(Saved data entries)
import Mathlib
import Summits.Ventures.PercRepro2.PMK5Deg5K6
import Summits.Ventures.PercRepro2.PMTypedDict

/-!
# THE EQUALITY LOCUS OF (HCOV) ON `K₆` — THE BERNSTEIN FORM, THE FACES, THE FIVE CLASSES, AND THE TWO
ABSTRACT HALVES (blind cell PercRepro2, mine-2 g32; the lens «equality locus first» one rung above Theorems
24 / 25 (`PMK5LocusFiveClass`, `PMK5LocusFiveClass6`): every edge set of `K₆`, on Theorem 30's certificate
(`PMK5Deg5K6`, `Deg5.cert_k6`, `Six.litOK_k6`))

`K₆` in the edge order of `PMK5Deg5Kernel.lean` (`o = 0, a₁ = 1, a₂ = 2, u = 3, b = 4, a₃ = 5`; edges `0..9` the
lexicographic pairs of `K₅ = K₆[0..4]`, edges `10..14` the `a₃`-edges `a₃o, a₃a₁, a₃a₂, a₃u, a₃b`); an edge set
is a bitmask `M < 2^15`, its FACE the weight vectors supported on it (`p_e = 0` off `M`), its INTERIOR those with
`0 < p_e < 1` on `M`, its CENTRE `½ · 1_M`.

* **`gc15_eq_bern`**: `Gc p ends15 0 1 2 5 4 = Σ_k bern p k · (cntPos15 k − cntNeg15 k)` — the crux functional
  in the degree-3 tensor-Bernstein basis with the signed `K₃` class sums as coefficients (`hcov_cubic`,
  `triSum_empty_eq_bern`, `fullCount_eq_typedCount`, `typedCount_K3_eq`), all of them `≥ 0` by Theorem 30
  (`coef15_nonneg`).
* **`gc15_pos_of_witness`**: a profile supported inside `M` with a strictly positive class sum makes `Gc > 0`
  at every interior weight vector of `M`; **`gc15_zero_of_centre`**: `Gc = 0` at the centre of `M` makes every
  coefficient supported inside `M` vanish (`coef15_eq_of_centre`), hence `Gc = 0` on the whole face of `M`.
* **`FiveClass15`**: the lead's five exact-zero classes of LEAD-SEP3.md Theorem 8.1 read on the six-vertex
  marked graph `K₆(M)` (`Trivial15`, `Sep2_15`, `Sep3_15`, `Sep3'_15`, `A3O15`, `OneRoot15`, `OneRoot'15`),
  in this edge order, on `PMK5Deg5Kernel.lean`'s bitmask connectivity `conn`.
The witnesses, the maximal faces and the two «iff»s are in the files `PMK5Deg5Locus*` that follow.  Standard axioms.
-/

namespace Summit.Ventures.PercRepro2

open Hub CovForm

namespace Deg5

namespace Locus

/-! ## The Bernstein form of the crux functional on `K₆` -/

section Bern

variable {R : Type*} [Field R] [LinearOrder R] [IsStrictOrderedRing R]

/-- **The crux functional `Gc` on `K₆` in the degree-3 Bernstein basis**, coefficients the signed class sums
of `K₃` (`cntPos15 k − cntNeg15 k`, the digits of Theorem 30's slice certificate). -/
theorem gc15_eq_bern (p : Fin 15 → R) :
    Gc p ends15 0 1 2 5 4 =
      ∑ k, bern p k * (((Six.cntPos15 k : ℕ) : R) - ((Six.cntNeg15 k : ℕ) : R)) := by
  rw [hcov_cubic p ends15 0 1 2 5 4 (fun _ => 0), PMTyped.triSum_empty_eq_bern]
  refine Finset.sum_congr rfl fun k _ => ?_
  rw [PMTyped.fullCount_eq_typedCount _ (fun _ => false),
    typedCount_K3_eq Finset.univ (fun _ => false) (fun e => (k e : ℕ)) k (fun e => by simp)]

/-- **Every Bernstein coefficient of `Gc` on `K₆` is nonnegative** — Theorem 30's certificate read digitwise. -/
theorem coef15_nonneg (k : Fin 15 → Fin 4) : Six.cntNeg15 k ≤ Six.cntPos15 k :=
  cntNeg15_le_cntPos15 Six.litOK_k6 cert_k6 k

end Bern

/-! ## Faces of the cube, the centre of a face -/

section Face

variable {R : Type*} [Field R] [LinearOrder R] [IsStrictOrderedRing R]

/-- The centre of the face `M`: weight `1/2` on the edges of `M`, `0` off `M`. -/
def centre (M : ℕ) : Fin 15 → R := fun e => if M.testBit e = true then (1 / 2 : R) else 0

omit [LinearOrder R] [IsStrictOrderedRing R] in
/-- The centre vanishes off `M`. -/
lemma centre_off {M : ℕ} {e : Fin 15} (he : M.testBit e = false) : centre (R := R) M e = 0 := by
  unfold centre
  rw [he]
  exact if_neg Bool.false_ne_true

omit [LinearOrder R] [IsStrictOrderedRing R] in
/-- The centre is `1/2` on `M`. -/
lemma centre_on {M : ℕ} {e : Fin 15} (he : M.testBit e = true) : centre (R := R) M e = 1 / 2 := by
  unfold centre
  rw [he]
  exact if_pos rfl

/-- The centre is interior on `M`. -/
lemma centre_on_pos {M : ℕ} {e : Fin 15} (he : M.testBit e = true) :
    0 < centre (R := R) M e ∧ centre (R := R) M e < 1 := by
  rw [centre_on he]
  exact ⟨one_half_pos, one_half_lt_one⟩

/-- The centre is an admissible weight vector. -/
lemma centre_01 (M : ℕ) (e : Fin 15) : 0 ≤ centre (R := R) M e ∧ centre (R := R) M e ≤ 1 := by
  rcases Bool.eq_false_or_eq_true (M.testBit e) with h | h
  · rw [centre_on h]; exact ⟨one_half_pos.le, one_half_lt_one.le⟩
  · rw [centre_off h]; exact ⟨le_rfl, zero_le_one⟩

/-- A weight vector interior on `M` is admissible. -/
lemma face_01 {p : Fin 15 → R} {M : ℕ} (hp₁ : ∀ e : Fin 15, M.testBit e = true → 0 < p e ∧ p e < 1)
    (hp₀ : ∀ e : Fin 15, M.testBit e = false → p e = 0) (e : Fin 15) : 0 ≤ p e ∧ p e ≤ 1 := by
  by_cases he : M.testBit e = true
  · exact ⟨(hp₁ e he).1.le, (hp₁ e he).2.le⟩
  · rw [hp₀ e (by simpa using he)]
    exact ⟨le_rfl, zero_le_one⟩

/-- The Bernstein basis function of a profile supported inside `M` is positive at every weight vector
interior on `M`. -/
lemma bern_pos_of_face {p : Fin 15 → R} {M : ℕ} (hp₁ : ∀ e : Fin 15, M.testBit e = true → 0 < p e ∧ p e < 1)
    (hp₀ : ∀ e : Fin 15, M.testBit e = false → p e = 0) (k : Fin 15 → Fin 4)
    (hk : ∀ e : Fin 15, k e ≠ 0 → M.testBit e = true) : 0 < bern p k := by
  unfold bern
  refine Finset.prod_pos fun e _ => ?_
  by_cases he : M.testBit e = true
  · exact mul_pos (pow_pos (hp₁ e he).1 _) (pow_pos (sub_pos.2 (hp₁ e he).2) _)
  · have hk0 : k e = 0 := by
      by_contra h
      exact he (hk e h)
    rw [hp₀ e (by simpa using he), hk0]
    simp

omit [LinearOrder R] [IsStrictOrderedRing R] in
/-- The Bernstein basis function of a profile NOT supported inside `M` vanishes at every weight vector
supported on `M`. -/
lemma bern_eq_zero_of_face {p : Fin 15 → R} {M : ℕ} (hp₀ : ∀ e : Fin 15, M.testBit e = false → p e = 0)
    (k : Fin 15 → Fin 4) (hk : ¬ ∀ e : Fin 15, k e ≠ 0 → M.testBit e = true) : bern p k = 0 := by
  obtain ⟨e, he⟩ := not_forall.1 hk
  obtain ⟨hke, hme⟩ := Classical.not_imp.1 he
  have hpe : p e = 0 := hp₀ e (by simpa using hme)
  unfold bern
  apply Finset.prod_eq_zero (Finset.mem_univ e)
  rw [hpe, zero_pow (fun h => hke (Fin.ext (by simpa using h)))]
  simp

/-- **THE POSITIVE SIDE FROM A WITNESS**: a profile `k` supported inside `M` with a strictly positive class
sum makes `Gc p ends15 0 1 2 5 4` strictly positive at every weight vector interior on `M`. -/
theorem gc15_pos_of_witness (M : ℕ) (k : Fin 15 → Fin 4) (hk : ∀ e : Fin 15, k e ≠ 0 → M.testBit e = true)
    (hc : Six.cntNeg15 k < Six.cntPos15 k) (p : Fin 15 → R)
    (hp₁ : ∀ e : Fin 15, M.testBit e = true → 0 < p e ∧ p e < 1)
    (hp₀ : ∀ e : Fin 15, M.testBit e = false → p e = 0) :
    0 < Gc p ends15 0 1 2 5 4 := by
  rw [gc15_eq_bern]
  have hb : 0 < bern p k := bern_pos_of_face hp₁ hp₀ k hk
  calc (0 : R) < bern p k * (((Six.cntPos15 k : ℕ) : R) - ((Six.cntNeg15 k : ℕ) : R)) := by
        apply mul_pos hb
        rw [sub_pos]
        exact_mod_cast hc
    _ ≤ ∑ k, bern p k * (((Six.cntPos15 k : ℕ) : R) - ((Six.cntNeg15 k : ℕ) : R)) :=
        Finset.single_le_sum
          (f := fun k => bern p k * (((Six.cntPos15 k : ℕ) : R) - ((Six.cntNeg15 k : ℕ) : R)))
          (fun k _ => mul_nonneg (bern_nonneg (face_01 hp₁ hp₀) k)
            (by rw [sub_nonneg]; exact_mod_cast coef15_nonneg k))
          (Finset.mem_univ _)

/-- **Every coefficient supported inside a face on whose centre `Gc` vanishes is zero** (the coefficients are
`≥ 0` and the Bernstein basis is positive inside the face). -/
theorem coef15_eq_of_centre (M : ℕ) (h0 : Gc (centre (R := R) M) ends15 0 1 2 5 4 = 0)
    (k : Fin 15 → Fin 4) (hk : ∀ e : Fin 15, k e ≠ 0 → M.testBit e = true) :
    Six.cntPos15 k = Six.cntNeg15 k := by
  rw [gc15_eq_bern] at h0
  have hterm : ∀ k' ∈ (Finset.univ : Finset (Fin 15 → Fin 4)),
      0 ≤ bern (centre (R := R) M) k' * (((Six.cntPos15 k' : ℕ) : R) - ((Six.cntNeg15 k' : ℕ) : R)) :=
    fun k' _ => mul_nonneg (bern_nonneg (centre_01 M) k')
      (by rw [sub_nonneg]; exact_mod_cast coef15_nonneg k')
  have hz := (Finset.sum_eq_zero_iff_of_nonneg hterm).1 h0 k (Finset.mem_univ k)
  have hb : 0 < bern (centre (R := R) M) k :=
    bern_pos_of_face (fun e he => centre_on_pos he) (fun e he => centre_off he) k hk
  rcases mul_eq_zero.1 hz with h | h
  · exact absurd h hb.ne'
  · have := sub_eq_zero.1 h
    exact_mod_cast this

/-- **THE ZERO SIDE FROM THE CENTRE**: if `Gc` vanishes at the centre of `M`, it vanishes at every weight
vector supported on `M`. -/
theorem gc15_zero_of_centre (M : ℕ) (h0 : Gc (centre (R := R) M) ends15 0 1 2 5 4 = 0)
    (p : Fin 15 → R) (hp₀ : ∀ e : Fin 15, M.testBit e = false → p e = 0) :
    Gc p ends15 0 1 2 5 4 = 0 := by
  rw [gc15_eq_bern]
  refine Finset.sum_eq_zero fun k _ => ?_
  by_cases hk : ∀ e : Fin 15, k e ≠ 0 → M.testBit e = true
  · rw [coef15_eq_of_centre M h0 k hk, sub_self, mul_zero]
  · rw [bern_eq_zero_of_face hp₀ k hk, zero_mul]

end Face

/-! ## The five exact-zero classes of Theorem 8.1 on `K₆(M)` -/

/-- The open configuration of the edge set `M` of `K₆`. -/
def cfg15 (M : ℕ) : Fin 15 → Bool := fun e => M.testBit e

/-- The open configuration of `M` with every edge at the vertex `r` removed. -/
def cfgAvoid15 (M r : ℕ) : Fin 15 → Bool := fun e => M.testBit e && !(ea e == r) && !(eb e == r)

/-- The open configuration of `M` with every edge at `r` or at `s` removed. -/
def cfgAvoid2_15 (M r s : ℕ) : Fin 15 → Bool :=
  fun e => M.testBit e && !(ea e == r) && !(eb e == r) && !(ea e == s) && !(eb e == s)

/-- The trivial class: `o` or `b` in a component containing neither root. -/
def Trivial15 (M : ℕ) : Bool :=
  (!conn (cfg15 M) 0 1 && !conn (cfg15 M) 0 2) || (!conn (cfg15 M) 4 1 && !conn (cfg15 M) 4 2)

/-- (SEP-2): `{a₁, a₂}` separates `o` from `b`. -/
def Sep2_15 (M : ℕ) : Bool := !conn (cfgAvoid2_15 M 1 2) 0 4

/-- (SEP-3): `{a₁, a₃}` separates `o` from `a₂` and from `b`. -/
def Sep3_15 (M : ℕ) : Bool :=
  !conn (cfgAvoid2_15 M 1 5) 0 2 && !conn (cfgAvoid2_15 M 1 5) 0 4

/-- (SEP-3), the mirror: `{a₂, a₃}` separates `o` from `a₁` and from `b`. -/
def Sep3'_15 (M : ℕ) : Bool :=
  !conn (cfgAvoid2_15 M 2 5) 0 1 && !conn (cfgAvoid2_15 M 2 5) 0 4

/-- (A3-O): `a₃` alone separates `o` from both roots. -/
def A3O15 (M : ℕ) : Bool := !conn (cfgAvoid15 M 5) 0 1 && !conn (cfgAvoid15 M 5) 0 2

/-- (ONE-ROOT): `a₂` separates `a₁` from `o`, `b` and `a₃`. -/
def OneRoot15 (M : ℕ) : Bool :=
  !conn (cfgAvoid15 M 2) 1 0 && !conn (cfgAvoid15 M 2) 1 4 && !conn (cfgAvoid15 M 2) 1 5

/-- (ONE-ROOT), the mirror: `a₁` separates `a₂` from `o`, `b` and `a₃`. -/
def OneRoot'15 (M : ℕ) : Bool :=
  !conn (cfgAvoid15 M 1) 2 0 && !conn (cfgAvoid15 M 1) 2 4 && !conn (cfgAvoid15 M 1) 2 5

/-- **The five exact-zero classes of Theorem 8.1 on the six-vertex marked graph `K₆(M)`** (marks
`o = 0, a₁ = 1, a₂ = 2, a₃ = 5, b = 4`, the vertex `3` unmarked). -/
def FiveClass15 (M : ℕ) : Bool :=
  Trivial15 M || Sep2_15 M || Sep3_15 M || Sep3'_15 M || A3O15 M || OneRoot15 M || OneRoot'15 M

/-- `K₆` itself is in none of the classes. -/
theorem fiveClass15_full : FiveClass15 32767 = false := by decide +kernel

end Locus

end Deg5

end Summit.Ventures.PercRepro2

[Task instructions]
Scan the entries above for the line containing "bern_pos_of_face (fun e", and copy it and all lines after it exactly, down to and including the line containing "it vanishes at every weight".

[Result]
    bern_pos_of_face (fun e he => centre_on_pos he) (fun e he => centre_off he) k hk
  rcases mul_eq_zero.1 hz with h | h
  · exact absurd h hb.ne'
  · have := sub_eq_zero.1 h
    exact_mod_cast this

/-- **THE ZERO SIDE FROM THE CENTRE**: if `Gc` vanishes at the centre of `M`, it vanishes at every weight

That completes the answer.